■ **WHAT YOU SHOULD DO**:
Would you transcribe the line that holds "[GreenbergVatsal2000] §2 Prop.", plus every line beneath it through the end of the data, exactly and with nothing added?
Segment Start: LISTED RECORDS
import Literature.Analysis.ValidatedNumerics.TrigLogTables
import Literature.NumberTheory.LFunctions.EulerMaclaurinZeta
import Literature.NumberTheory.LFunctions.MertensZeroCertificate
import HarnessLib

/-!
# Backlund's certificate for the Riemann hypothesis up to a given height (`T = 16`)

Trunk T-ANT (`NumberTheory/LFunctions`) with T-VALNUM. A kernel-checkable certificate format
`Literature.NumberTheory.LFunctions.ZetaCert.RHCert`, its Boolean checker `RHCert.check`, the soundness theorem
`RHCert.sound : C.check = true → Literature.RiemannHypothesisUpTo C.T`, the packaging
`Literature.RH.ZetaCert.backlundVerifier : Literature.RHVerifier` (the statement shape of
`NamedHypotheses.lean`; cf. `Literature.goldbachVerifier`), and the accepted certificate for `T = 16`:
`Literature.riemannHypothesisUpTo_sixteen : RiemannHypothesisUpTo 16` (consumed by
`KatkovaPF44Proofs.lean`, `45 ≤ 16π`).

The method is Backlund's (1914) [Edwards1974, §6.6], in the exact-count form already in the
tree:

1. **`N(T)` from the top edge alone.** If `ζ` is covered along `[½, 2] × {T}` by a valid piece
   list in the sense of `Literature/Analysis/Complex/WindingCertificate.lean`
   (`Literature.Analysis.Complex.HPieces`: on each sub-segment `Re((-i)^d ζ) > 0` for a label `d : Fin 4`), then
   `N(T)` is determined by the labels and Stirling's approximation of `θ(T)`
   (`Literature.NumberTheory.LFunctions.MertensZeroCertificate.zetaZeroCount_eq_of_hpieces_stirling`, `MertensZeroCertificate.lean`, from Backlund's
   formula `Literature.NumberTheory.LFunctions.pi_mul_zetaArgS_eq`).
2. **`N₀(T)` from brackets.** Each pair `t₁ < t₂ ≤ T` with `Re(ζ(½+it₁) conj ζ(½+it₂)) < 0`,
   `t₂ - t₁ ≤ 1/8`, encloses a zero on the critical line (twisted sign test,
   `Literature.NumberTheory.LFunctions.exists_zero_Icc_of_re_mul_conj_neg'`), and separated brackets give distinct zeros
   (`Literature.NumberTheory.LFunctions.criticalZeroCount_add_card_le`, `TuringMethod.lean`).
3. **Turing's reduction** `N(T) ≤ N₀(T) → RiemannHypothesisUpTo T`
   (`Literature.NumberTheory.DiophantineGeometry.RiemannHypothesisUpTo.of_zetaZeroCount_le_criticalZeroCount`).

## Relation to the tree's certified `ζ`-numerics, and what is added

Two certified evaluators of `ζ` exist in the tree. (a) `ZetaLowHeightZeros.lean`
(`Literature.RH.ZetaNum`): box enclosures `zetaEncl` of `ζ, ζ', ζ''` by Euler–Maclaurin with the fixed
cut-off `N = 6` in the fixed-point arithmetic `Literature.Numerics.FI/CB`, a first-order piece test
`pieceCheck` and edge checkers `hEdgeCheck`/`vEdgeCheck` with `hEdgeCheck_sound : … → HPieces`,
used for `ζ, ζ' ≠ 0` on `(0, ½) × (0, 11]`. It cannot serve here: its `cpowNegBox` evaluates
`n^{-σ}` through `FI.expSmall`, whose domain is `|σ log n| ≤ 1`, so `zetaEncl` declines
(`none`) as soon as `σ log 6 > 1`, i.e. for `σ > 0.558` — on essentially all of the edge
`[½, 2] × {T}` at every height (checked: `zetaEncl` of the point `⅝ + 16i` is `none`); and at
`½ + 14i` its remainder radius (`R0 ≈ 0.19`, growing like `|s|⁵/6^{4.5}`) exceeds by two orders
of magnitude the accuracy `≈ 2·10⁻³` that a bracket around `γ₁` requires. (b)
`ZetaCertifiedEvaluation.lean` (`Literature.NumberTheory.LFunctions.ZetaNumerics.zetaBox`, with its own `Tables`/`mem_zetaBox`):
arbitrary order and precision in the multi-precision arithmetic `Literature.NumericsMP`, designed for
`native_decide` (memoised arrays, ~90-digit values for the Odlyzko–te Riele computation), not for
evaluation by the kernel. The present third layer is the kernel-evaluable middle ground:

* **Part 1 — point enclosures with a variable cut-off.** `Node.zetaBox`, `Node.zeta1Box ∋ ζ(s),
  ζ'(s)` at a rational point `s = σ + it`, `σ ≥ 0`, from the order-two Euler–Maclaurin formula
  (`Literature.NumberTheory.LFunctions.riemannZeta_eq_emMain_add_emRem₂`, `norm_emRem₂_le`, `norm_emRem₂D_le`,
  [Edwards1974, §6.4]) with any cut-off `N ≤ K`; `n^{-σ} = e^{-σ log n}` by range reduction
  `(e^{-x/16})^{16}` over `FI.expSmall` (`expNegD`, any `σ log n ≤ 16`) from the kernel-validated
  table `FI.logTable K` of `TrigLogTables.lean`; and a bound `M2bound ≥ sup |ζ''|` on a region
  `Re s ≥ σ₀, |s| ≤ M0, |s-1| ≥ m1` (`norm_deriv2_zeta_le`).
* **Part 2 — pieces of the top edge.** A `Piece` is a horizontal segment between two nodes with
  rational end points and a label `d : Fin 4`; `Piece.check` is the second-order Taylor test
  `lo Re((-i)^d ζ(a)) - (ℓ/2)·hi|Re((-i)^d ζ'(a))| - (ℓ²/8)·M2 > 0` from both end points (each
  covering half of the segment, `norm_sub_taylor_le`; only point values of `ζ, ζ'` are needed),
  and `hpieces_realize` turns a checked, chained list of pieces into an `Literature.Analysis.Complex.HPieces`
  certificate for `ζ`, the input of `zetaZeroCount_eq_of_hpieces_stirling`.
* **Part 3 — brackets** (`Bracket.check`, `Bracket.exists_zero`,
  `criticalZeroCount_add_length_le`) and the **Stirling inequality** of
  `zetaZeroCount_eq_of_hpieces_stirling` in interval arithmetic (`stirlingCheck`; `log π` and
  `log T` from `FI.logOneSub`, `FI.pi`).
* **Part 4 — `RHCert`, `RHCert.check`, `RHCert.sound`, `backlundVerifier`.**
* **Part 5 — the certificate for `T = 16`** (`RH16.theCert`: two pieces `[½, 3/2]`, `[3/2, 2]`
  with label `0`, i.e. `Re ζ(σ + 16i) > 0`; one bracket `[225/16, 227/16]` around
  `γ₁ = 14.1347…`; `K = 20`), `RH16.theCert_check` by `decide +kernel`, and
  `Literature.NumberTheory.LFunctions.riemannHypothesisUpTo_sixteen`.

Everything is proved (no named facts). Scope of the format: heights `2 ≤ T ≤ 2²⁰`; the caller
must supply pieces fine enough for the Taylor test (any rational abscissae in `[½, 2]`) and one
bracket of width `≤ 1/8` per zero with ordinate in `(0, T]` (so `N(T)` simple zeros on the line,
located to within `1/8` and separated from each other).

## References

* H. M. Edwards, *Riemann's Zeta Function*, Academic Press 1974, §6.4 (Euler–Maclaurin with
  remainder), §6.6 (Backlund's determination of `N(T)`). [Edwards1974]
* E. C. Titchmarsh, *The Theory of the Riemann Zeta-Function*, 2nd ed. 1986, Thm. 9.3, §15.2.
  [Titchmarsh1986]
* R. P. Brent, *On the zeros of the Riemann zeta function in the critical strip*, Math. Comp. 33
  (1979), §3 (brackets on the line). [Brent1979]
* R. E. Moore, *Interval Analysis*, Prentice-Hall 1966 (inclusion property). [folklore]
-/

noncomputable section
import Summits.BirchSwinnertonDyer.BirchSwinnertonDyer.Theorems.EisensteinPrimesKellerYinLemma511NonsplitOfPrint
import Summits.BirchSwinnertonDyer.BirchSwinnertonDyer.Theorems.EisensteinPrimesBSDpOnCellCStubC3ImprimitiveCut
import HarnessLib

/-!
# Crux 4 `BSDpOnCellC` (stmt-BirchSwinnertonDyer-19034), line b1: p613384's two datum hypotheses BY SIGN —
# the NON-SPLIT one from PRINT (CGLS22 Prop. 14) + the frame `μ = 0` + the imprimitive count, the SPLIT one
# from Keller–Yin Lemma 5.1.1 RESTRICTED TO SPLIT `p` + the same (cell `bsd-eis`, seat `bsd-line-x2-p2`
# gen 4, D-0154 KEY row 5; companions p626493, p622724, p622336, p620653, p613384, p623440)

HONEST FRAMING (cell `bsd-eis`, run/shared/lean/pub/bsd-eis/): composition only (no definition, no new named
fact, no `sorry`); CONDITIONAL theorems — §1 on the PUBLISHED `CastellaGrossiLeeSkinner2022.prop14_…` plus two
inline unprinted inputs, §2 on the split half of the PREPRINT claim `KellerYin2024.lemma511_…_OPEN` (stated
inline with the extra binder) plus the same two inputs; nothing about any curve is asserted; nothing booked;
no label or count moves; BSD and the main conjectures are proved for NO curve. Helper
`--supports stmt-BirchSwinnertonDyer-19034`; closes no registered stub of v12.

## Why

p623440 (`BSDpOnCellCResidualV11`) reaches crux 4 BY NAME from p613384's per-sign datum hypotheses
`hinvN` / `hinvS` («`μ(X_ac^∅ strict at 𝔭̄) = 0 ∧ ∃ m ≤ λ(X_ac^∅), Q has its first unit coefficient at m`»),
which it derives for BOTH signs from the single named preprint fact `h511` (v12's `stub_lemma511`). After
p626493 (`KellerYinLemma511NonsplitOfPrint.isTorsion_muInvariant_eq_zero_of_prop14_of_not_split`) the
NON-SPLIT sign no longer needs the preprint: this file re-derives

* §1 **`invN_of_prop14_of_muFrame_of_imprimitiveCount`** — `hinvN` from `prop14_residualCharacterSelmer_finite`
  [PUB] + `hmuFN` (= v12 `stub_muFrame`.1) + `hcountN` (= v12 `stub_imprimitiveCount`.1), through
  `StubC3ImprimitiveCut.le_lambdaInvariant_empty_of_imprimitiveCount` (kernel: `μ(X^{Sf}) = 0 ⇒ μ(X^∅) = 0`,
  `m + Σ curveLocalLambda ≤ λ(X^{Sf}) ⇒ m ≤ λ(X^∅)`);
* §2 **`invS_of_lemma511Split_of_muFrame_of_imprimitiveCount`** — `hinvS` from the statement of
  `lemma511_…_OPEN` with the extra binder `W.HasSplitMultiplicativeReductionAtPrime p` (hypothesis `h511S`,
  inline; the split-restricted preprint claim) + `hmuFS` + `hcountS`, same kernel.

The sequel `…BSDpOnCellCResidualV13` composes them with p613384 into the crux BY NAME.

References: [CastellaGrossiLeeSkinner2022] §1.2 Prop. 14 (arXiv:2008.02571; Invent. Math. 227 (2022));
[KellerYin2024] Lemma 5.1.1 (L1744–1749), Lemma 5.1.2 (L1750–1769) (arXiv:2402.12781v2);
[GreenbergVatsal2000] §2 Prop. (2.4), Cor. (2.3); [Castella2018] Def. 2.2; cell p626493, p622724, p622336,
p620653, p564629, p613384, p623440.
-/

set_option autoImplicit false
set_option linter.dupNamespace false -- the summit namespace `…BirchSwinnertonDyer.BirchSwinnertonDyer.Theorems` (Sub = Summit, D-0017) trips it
Segment End: LISTED RECORDS
■ **TASK SOLUTION**:
[GreenbergVatsal2000] §2 Prop. (2.4), Cor. (2.3); [Castella2018] Def. 2.2; cell p626493, p622724, p622336,
p620653, p564629, p613384, p623440.
-/

set_option autoImplicit false
set_option linter.dupNamespace false -- the summit namespace `…BirchSwinnertonDyer.BirchSwinnertonDyer.Theorems` (Sub = Summit, D-0017) trips it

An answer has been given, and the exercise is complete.